Set a2a_exposed: true on any agent definition:

# .cognition/agents/deploy-agent.yaml
name: deploy-agent
mode: primary
a2a_exposed: true
description: Handles deployment workflows
system_prompt: |
  You are a deployment agent. Deploy applications safely and report results.

Or via the API:

curl -X POST http://localhost:8000/agents \
  -H "Content-Type: application/json" \
  -d '{"name": "deploy-agent", "system_prompt": "...", "a2a_exposed": true}'

How It Works

  1. Agent card discoveryGET /a2a/{agent_name}/.well-known/agent-card.json returns the A2A AgentCard for that agent. GET /.well-known/agent-card.json also lists exposed agents visible to the caller's scope.
  2. JSON-RPC endpoint — Each agent gets a dedicated endpoint at POST /a2a/{agent_name}. The agent is resolved at request time, so agents created after server startup are immediately available.
  3. Scope-aware — A2A requests must include X-Cognition-Scope-* headers.
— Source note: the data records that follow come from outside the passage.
/-- `St.finish` through `finStep`. [folklore] -/
theorem finish_eq (j : ℕ) (s : St) : finish j s =
    if (s.nbrs j).length ≠ 12 then none
    else (((pairs (s.nbrs j)).foldl finStep (some s)).map fun t => { t with cur := t.cur + 1 }) := rfl

/-- `finStep` on a contradiction. [folklore] -/
@[simp] theorem finStep_none (kk : ℕ × ℕ) : finStep none kk = none := rfl

/-- A fold from a contradiction stays a contradiction. [folklore] -/
theorem foldl_finStep_none (l : List (ℕ × ℕ)) : l.foldl finStep none = none := by
  induction l with
  | nil => rfl
  | cons a l ih => rw [List.foldl_cons, finStep_none, ih]

/-- `finStep` links two unbonded neighbours at unit distance. [folklore] -/
theorem finStep_link {t : St} {k k2 : ℕ} (hu : V3.n2 (V3.sub (t.pos k) (t.pos k2)) = NN2) (ha : k2 ∉ t.nbrs k)
    (hc : ¬ (k < t.cur ∨ k2 < t.cur ∨ 12 ≤ (t.nbrs k).length ∨ 12 ≤ (t.nbrs k2).length)) :
    finStep (some t) (k, k2) = some (t.link k k2) := by
  have ha' : (t.nbrs k).contains k2 = false := by simpa [List.contains_iff_mem] using ha
  simp only [finStep, hu, decide_true, ha', Bool.not_false, Bool.and_self, if_true, if_neg hc]

/-- `finStep` keeps the state on a recorded unit pair. [folklore] -/
theorem finStep_keep_adj {t : St} {k k2 : ℕ} (hu : V3.n2 (V3.sub (t.pos k) (t.pos k2)) = NN2) (ha : k2 ∈ t.nbrs k) :
    finStep (some t) (k, k2) = some t := by
  simp [finStep, hu, ha]

/-- `finStep` keeps the state on an unrecorded non-unit pair. [folklore] -/
theorem finStep_keep_far {t : St} {k k2 : ℕ} (hu : V3.n2 (V3.sub (t.pos k) (t.pos k2)) ≠ NN2) (ha : k2 ∉ t.nbrs k) :
    finStep (some t) (k, k2) = some t := by
  simp [finStep, hu, ha]

/-- Members of `pairs l` are pairs of members at different positions. [folklore] -/
theorem mem_pairs {l : List ℕ} (hl : l.Nodup) {k k2 : ℕ} (h : (k, k2) ∈ pairs l) : k ∈ l ∧ k2 ∈ l ∧ k ≠ k2 := by
  induction l with
  | nil => simp [pairs] at h
  | cons a l ih =>
    rw [List.nodup_cons] at hl
    simp only [pairs, List.mem_append, List.mem_map, Prod.mk.injEq] at h
    rcases h with ⟨b, hb, rfl, rfl⟩ | h
    · exact ⟨List.mem_cons_self, List.mem_cons_of_mem _ hb, fun h => hl.1 (h ▸ hb)⟩
    · obtain ⟨h1, h2, h3⟩ := ih hl.2 h
      exact ⟨List.mem_cons_of_mem _ h1, List.mem_cons_of_mem _ h2, h3⟩

/-- Accessors of a cursor update. [folklore] -/
@[simp] theorem size_cur_update (t : St) (c : ℕ) : ({ t with cur := c } : St).size = t.size := rfl
/-- Accessors of a cursor update. [folklore] -/
@[simp] theorem pos_cur_update (t : St) (c a : ℕ) : ({ t with cur := c } : St).pos a = t.pos a := rfl
/-- Accessors of a cursor update. [folklore] -/
@[simp] theorem lvl_cur_update (t : St) (c a : ℕ) : ({ t with cur := c } : St).lvl a = t.lvl a := rfl
/-- Accessors of a cursor update. [folklore] -/
@[simp] theorem nbrs_cur_update (t : St) (c a : ℕ) : ({ t with cur := c } : St).nbrs a = t.nbrs a := rfl

end St

section Finish

variable {A : Dev}

/-- Unit shadow distance between two represented sites = a bond, among the neighbours of a
`4`-ball site. [folklore] -/
theorem unit_iff_adj {s : St} {emb : ℕ → Fin A.N} (hR : RealizedBy A s emb) {x : Fin A.N}
    (hx : ∃ w : A.G.Walk A.i x, w.length ≤ 4) {k k2 : ℕ} (hk : k < s.size) (hk2 : k2 < s.size)
    (hxk : A.G.Adj x (emb k)) (hxk2 : A.G.Adj x (emb k2)) :
    V3.n2 (V3.sub (s.pos k) (s.pos k2)) = NN2 ↔ A.G.Adj (emb k) (emb k2) := by
  rw [A.adj_iff x hx (emb k) (emb k2) hxk hxk2, hR.posE k hk, hR.posE k2 hk2, ← toE3_sub, norm_toE3_sq_eq_two_iff]

/-- **The star-closing fold succeeds and stays realized.** [folklore] -/
theorem foldl_finStep_sound {emb : ℕ → Fin A.N} {x : Fin A.N} (hx : ∃ w : A.G.Walk A.i x, w.length ≤ 4) :
    ∀ (prs : List (ℕ × ℕ)) (t : St), RealizedBy A t emb →
      (∀ kk ∈ prs, kk.1 < t.size ∧ kk.2 < t.size ∧ kk.1 ≠ kk.2 ∧ A.G.Adj x (emb kk.1) ∧ A.G.Adj x (emb kk.2)) →
      ∃ t', prs.foldl St.finStep (some t) = some t' ∧ Nonempty (RealizedBy A t' emb) ∧ t'.cur = t.cur ∧
        t'.size = t.size ∧ (∀ a, t'.pos a = t.pos a) ∧ (∀ a, t'.lvl a = t.lvl a) ∧
        (∀ a b, b ∈ t.nbrs a → b ∈ t'.nbrs a) := by
  intro prs
  induction prs with
  | nil => intro t hR _; exact ⟨t, rfl, ⟨hR⟩, rfl, rfl, fun _ => rfl, fun _ => rfl, fun _ _ h => h⟩
  | cons kk prs ih =>
    intro t hR hprs
    obtain ⟨k, k2⟩ := kk
    obtain ⟨hk, hk2, hne, hxk, hxk2⟩ := hprs (k, k2) List.mem_cons_self
    simp only at hk hk2 hne hxk hxk2
    have hprs' : ∀ kk ∈ prs, kk.1 < t.size ∧ kk.2 < t.size ∧ kk.1 ≠ kk.2 ∧ A.G.Adj x (emb kk.1) ∧ A.G.Adj x (emb kk.2) :=
      fun kk hkk => hprs kk (List.mem_cons_of_mem _ hkk)
    rw [List.foldl_cons]
    by_cases hu : V3.n2 (V3.sub (t.pos k) (t.pos k2)) = NN2
    · have hadj : A.G.Adj (emb k) (emb k2) := (unit_iff_adj hR hx hk hk2 hxk hxk2).1 hu
      by_cases ha : k2 ∈ t.nbrs k
      · rw [St.finStep_keep_adj hu ha]; exact ih t hR hprs'
      · -- an expanded or saturated endpoint would have recorded the bond
        have hka : k ∉ t.nbrs k2 := fun h => ha (hR.symm k2 hk2 k h)
        have hc : ¬ (k < t.cur ∨ k2 < t.cur ∨ 12 ≤ (t.nbrs k).length ∨ 12 ≤ (t.nbrs k2).length) := by
          rintro (h | h | h | h)
          · obtain ⟨b, hb, hbe⟩ := hR.doneE k h (emb k2) hadj
            rw [hR.inj b k2 (hR.adj hb).2.1 hk2 hbe] at hb; exact ha hb
          · obtain ⟨b, hb, hbe⟩ := hR.doneE k2 h (emb k) hadj.symm
            rw [hR.inj b k (hR.adj hb).2.1 hk hbe] at hb; exact hka hb
          · obtain ⟨b, hb, hbe⟩ := hR.saturated hk h hadj
            rw [hR.inj b k2 (hR.adj hb).2.1 hk2 hbe] at hb; exact ha hb
          · obtain ⟨b, hb, hbe⟩ := hR.saturated hk2 h hadj.symm
            rw [hR.inj b k (hR.adj hb).2.1 hk hbe] at hb; exact hka hb
        rw [St.finStep_link hu ha hc]
        have hc' : ¬ k < t.cur ∧ ¬ k2 < t.cur := ⟨fun h => hc (Or.inl h), fun h => hc (Or.inr (Or.inl h))⟩
        have hRl : RealizedBy A (t.link k k2) emb := hR.link hk hk2 hadj ha hka (not_lt.1 hc'.1) (not_lt.1 hc'.2)
        obtain ⟨t', ht', hR', hc1, hs1, hp1, hl1, hn1⟩ := ih (t.link k k2) hRl (by simpa using hprs')
        refine ⟨t', ht', hR', by simpa using hc1, by simpa using hs1, fun a => by rw [hp1, St.pos_link],
          fun a => by rw [hl1, St.lvl_link], fun a b hb => hn1 a b ((St.mem_nbrs_link t hk hk2 a b).2 (Or.inl hb))⟩
    · by_cases ha : k2 ∈ t.nbrs k
      · exact absurd ((unit_iff_adj hR hx hk hk2 hxk hxk2).2 (hR.adj ha).2.2) hu
      · rw [St.finStep_keep_far hu ha]; exact ih t hR hprs'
Only agents visible in the caller's scope are discoverable and invocable.
  4. Bridging — The CognitionA2AExecutor bridges A2A requests to Cognition's service.stream_response(), reusing the full agent runtime, tools, middleware, and persistence.

A2A Client Example

import httpx

# Discover a specific agent card from the agent's canonical A2A URL
resp = httpx.get(
    "http://localhost:8000/a2a/deploy-agent/.well-known/agent-card.json",
    headers={"X-Cognition-Scope-User": "alice"},
)
card = resp.json()

# Send a message to an agent
resp = httpx.post(
    "http://localhost:8000/a2a/deploy-agent",
    json={
        "jsonrpc": "2.0",
        "id": "1",
        "method": "message/send",
        "params": {
            "message": {
                "role": "user",
                "parts": [{"kind": "text", "text": "Deploy staging"}],
            }
        },
    },
    headers={
        "X-Cognition-Scope-User": "alice",
    },
)

Constraints

  • Built-in agents (default, readonly) have a2a_exposed=False by default
  • Only primary and all mode agents can be exposed via A2A
  • If A2A-Version is omitted, Cognition treats the request as the current supported A2A version
  • Dynamically registered agents are scope-bound. Use the same X-Cognition-Scope-* headers when creating, discovering, and invoking an agent.
  • A2A does not add any additional services — endpoints are part of the main Cognition server

For full A2A protocol details, see the A2A SDK documentation.


8. Custom LLM Providers

Cognition uses LangChain's init_chat_model() under the hood, which supports any provider that has a LangChain integration. The built-in provider types are:

Type LangChain Package Credentials
openai langchain-openai OPENAI_API_KEY
anthropic langchain-anthropic ANTHROPIC_API_KEY
bedrock langchain-aws AWS IAM credentials
google_genai langchain-google-genai GOOGLE_API_KEY
google_vertexai langchain-google-vertexai Google ADC
openai_compatible langchain-openai + custom base_url COGNITION_OPENAI_COMPATIBLE_API_KEY

To add a provider, create a ProviderConfig entry via the REST API:

curl -X POST http://localhost:8000/models/providers \
  -H "Content-Type: application/json" \
  -d '{
    "id": "my-provider",
    "provider": "openai_compatible",
    "model": "my-model",
    "base_url": "https://my-provider.example.com/v1",
    "api_key_env": "MY_PROVIDER_API_KEY",
    "enabled": true,
    "priority": 0
  }'

Or define it in .cognition/config.yaml (bootstrapped on first startup):

llm:
  provider: openai_compatible
  model: my-model
  base_url: https://my-provider.example.com/v1
  api_key_env: MY_PROVIDER_API_KEY

Test connectivity:

curl -X POST http://localhost:8000/models/providers/my-provider/test

For providers not supported by init_chat_model, wrap them in a LangChain BaseChatModel and use openai_compatible with a local proxy, or contribute a LangChain integration upstream.


Hot-Reload

The file watcher (server/app/file_watcher.py) monitors .cognition/tools/, .cognition/middleware/, and .cognition/agents/ using watchdog. When any file in these directories changes:

  1. Tool registry is reloaded (new tools available, removed tools gone)
  2. Agent definition registry is reloaded (new/updated agents loaded)
  3. Agent cache is invalidated so the next session uses the updated definition

No server restart required. Changes typically take effect within 1 second.